* EXERCISE OBJECTIVE *
Could you reproduce the lines below from the one with "have h0 : 0" through the one with "calc |C| * ((4"? Keep both ends and add nothing.

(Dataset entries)
/-- Real-variable form of the growth comparison: for `r ≥ 0` and any `C`, eventually in `x`,
`C (log(12x³))^r + 1 ≤ x^{1/2}` (powers of `log` are `o(x^{1/2})`). [folklore] -/
private theorem eventually_mul_log_rpow_add_one_le_sqrt (C r : ℝ) (hr : 0 ≤ r) :
    ∀ᶠ x : ℝ in atTop, C * Real.log (12 * x ^ 3) ^ r + 1 ≤ x ^ (1 / 2 : ℝ) := by
  -- `(log x)^r ≤ ε x^{1/2}` eventually, with `ε (|C| 4^r) ≤ 1/2`
  set K := |C| * (4 : ℝ) ^ r + 1 with hK
  have hK0 : 0 < K := by positivity
  have hε : 0 < 1 / (2 * K) := by positivity
  have hlo := (isLittleO_log_rpow_rpow_atTop r (by norm_num : (0 : ℝ) < 1 / 2)).bound hε
  filter_upwards [hlo, eventually_ge_atTop (12 : ℝ), eventually_ge_atTop (4 : ℝ)] with x hx hx12 hx4
  have hx0 : 0 < x := by linarith
  have hx1 : 1 < x := by linarith
  have hlogx : 0 < Real.log x := Real.log_pos hx1
  have hsqrt0 : 0 < x ^ (1 / 2 : ℝ) := Real.rpow_pos_of_pos hx0 _
  rw [Real.norm_of_nonneg (Real.rpow_nonneg hlogx.le _), Real.norm_of_nonneg hsqrt0.le] at hx
  -- `log(12 x³) ≤ 4 log x`
  have hlog12 : Real.log 12 ≤ Real.log x := Real.log_le_log (by norm_num) hx12
  have hl3 : Real.log (12 * x ^ 3) = Real.log 12 + 3 * Real.log x := by
    rw [Real.log_mul (by norm_num) (by positivity), Real.log_pow]; push_cast; ring
  have hl4 : Real.log (12 * x ^ 3) ≤ 4 * Real.log x := by rw [hl3]; linarith
  have hl0 : 0 ≤ Real.log (12 * x ^ 3) := by rw [hl3]; positivity
  have hpow : Real.log (12 * x ^ 3) ^ r ≤ (4 : ℝ) ^ r * Real.log x ^ r := by
    calc Real.log (12 * x ^ 3) ^ r ≤ (4 * Real.log x) ^ r := Real.rpow_le_rpow hl0 hl4 hr
      _ = (4 : ℝ) ^ r * Real.log x ^ r := Real.mul_rpow (by norm_num) hlogx.le
  -- `C (log 12x³)^r ≤ |C| 4^r (log x)^r ≤ |C| 4^r ε x^{1/2} ≤ x^{1/2}/2`
  have hC : C * Real.log (12 * x ^ 3) ^ r ≤ |C| * ((4 : ℝ) ^ r * Real.log x ^ r) :=
    (mul_le_mul_of_nonneg_left hpow (abs_nonneg C)).trans' (by
      have := le_abs_self C
      have h0 : 0 ≤ Real.log (12 * x ^ 3) ^ r := Real.rpow_nonneg hl0 _
      nlinarith)
  have hmain : |C| * ((4 : ℝ) ^ r * Real.log x ^ r) ≤ x ^ (1 / 2 : ℝ) / 2 := by
    have h4r : 0 ≤ |C| * (4 : ℝ) ^ r := by positivity
    calc |C| * ((4 : ℝ) ^ r * Real.log x ^ r) = (|C| * (4 : ℝ) ^ r) * Real.log x ^ r := by ring
      _ ≤ (|C| * (4 : ℝ) ^ r) * (1 / (2 * K) * x ^ (1 / 2 : ℝ)) := mul_le_mul_of_nonneg_left hx h4r
      _ = (|C| * (4 : ℝ) ^ r) / K * (x ^ (1 / 2 : ℝ) / 2) := by field_simp
      _ ≤ 1 * (x ^ (1 / 2 : ℝ) / 2) := by
          refine mul_le_mul_of_nonneg_right ?_ (by positivity)
          rw [div_le_one hK0, hK]; linarith
      _ = x ^ (1 / 2 : ℝ) / 2 := one_mul _
  -- `1 ≤ x^{1/2}/2` for `x ≥ 4`
  have hone : (1 : ℝ) ≤ x ^ (1 / 2 : ℝ) / 2 := by
    have h4 : (4 : ℝ) ^ (1 / 2 : ℝ) ≤ x ^ (1 / 2 : ℝ) := Real.rpow_le_rpow (by norm_num) hx4 (by norm_num)
    have h2 : (4 : ℝ) ^ (1 / 2 : ℝ) = 2 := by
      rw [show (4 : ℝ) = 2 ^ (2 : ℝ) by norm_num, ← Real.rpow_mul (by norm_num)]; norm_num
    linarith
  linarith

* RESPONSE BELOW *
      have h0 : 0 ≤ Real.log (12 * x ^ 3) ^ r := Real.rpow_nonneg hl0 _
      nlinarith)
  have hmain : |C| * ((4 : ℝ) ^ r * Real.log x ^ r) ≤ x ^ (1 / 2 : ℝ) / 2 := by
    have h4r : 0 ≤ |C| * (4 : ℝ) ^ r := by positivity
    calc |C| * ((4 : ℝ) ^ r * Real.log x ^ r) = (|C| * (4 : ℝ) ^ r) * Real.log x ^ r := by ring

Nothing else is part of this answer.